/-- Summability of the double family `(ρ, n) ↦ a(ρ)(n+1)^{ρ−½}(n+1)^{−s}` for `Re s > 3/2`. [folklore] -/
theorem summable_double (a : ZetaZeros.riemannZetaNontrivialZeros → ℂ) (ha : Summable fun ρ ↦ ‖a ρ‖)
    {s : ℂ} (hs : 3 / 2 < s.re) :
    Summable fun p : ZetaZeros.riemannZetaNontrivialZeros × ℕ ↦
      a p.1 * ((p.2 + 1 : ℕ) : ℂ) ^ ((p.1 : ℂ) - 1 / 2) * ((p.2 + 1 : ℕ) : ℂ) ^ (-s) := by
  have hg : Summable fun n : ℕ ↦ ‖(((n + 1 : ℕ) : ℝ) ^ (1 / 2 - s.re) : ℝ)‖ := by
    have h : Summable fun n : ℕ ↦ ((n : ℝ) ^ (1 / 2 - s.re)) :=
      (Real.summable_nat_rpow).2 (by linarith)
    have h' : Summable fun n : ℕ ↦ (((n + 1 : ℕ) : ℝ) ^ (1 / 2 - s.re)) := by
      have := (summable_nat_add_iff 1).2 h
      exact this.congr fun n ↦ by push_cast; rfl
    exact h'.norm
  refine Summable.of_norm_bounded (summable_mul_of_summable_norm ha.norm hg) fun p ↦ ?_
  rcases p with ⟨ρ, n⟩
  have hn0 : (0 : ℝ) < ((n + 1 : ℕ) : ℝ) := by exact_mod_cast Nat.succ_pos n
  have hn1 : (1 : ℝ) ≤ ((n + 1 : ℕ) : ℝ) := by exact_mod_cast Nat.succ_le_succ (Nat.zero_le n)
  have hre : ((ρ : ℂ) - 1 / 2).re + -s.re ≤ 1 / 2 - s.re := by
    have := ZetaZeros.riemannZetaNontrivialZeros.re_lt_one ρ.2
    have e : ((ρ : ℂ) - 1 / 2).re = (ρ : ℂ).re - 1 / 2 := by simp
    rw [e]; linarith
  dsimp only
  rw [norm_mul, norm_mul, Complex.norm_natCast_cpow_of_pos (Nat.succ_pos n),
    Complex.norm_natCast_cpow_of_pos (Nat.succ_pos n), neg_re, mul_assoc, ← Real.rpow_add hn0]
  exact mul_le_mul_of_nonneg_left (Real.rpow_le_rpow_of_exponent_le hn1 hre) (norm_nonneg _)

Activity:
Extract, exactly, the lines above that begin at the line containing "have := ZetaZeros.riemannZetaNontrivialZeros.re_lt_one" and end at the final line of the records; add no other text.

Answer to this problem:
    have := ZetaZeros.riemannZetaNontrivialZeros.re_lt_one ρ.2
    have e : ((ρ : ℂ) - 1 / 2).re = (ρ : ℂ).re - 1 / 2 := by simp
    rw [e]; linarith
  dsimp only
  rw [norm_mul, norm_mul, Complex.norm_natCast_cpow_of_pos (Nat.succ_pos n),
    Complex.norm_natCast_cpow_of_pos (Nat.succ_pos n), neg_re, mul_assoc, ← Real.rpow_add hn0]
  exact mul_le_mul_of_nonneg_left (Real.rpow_le_rpow_of_exponent_le hn1 hre) (norm_nonneg _)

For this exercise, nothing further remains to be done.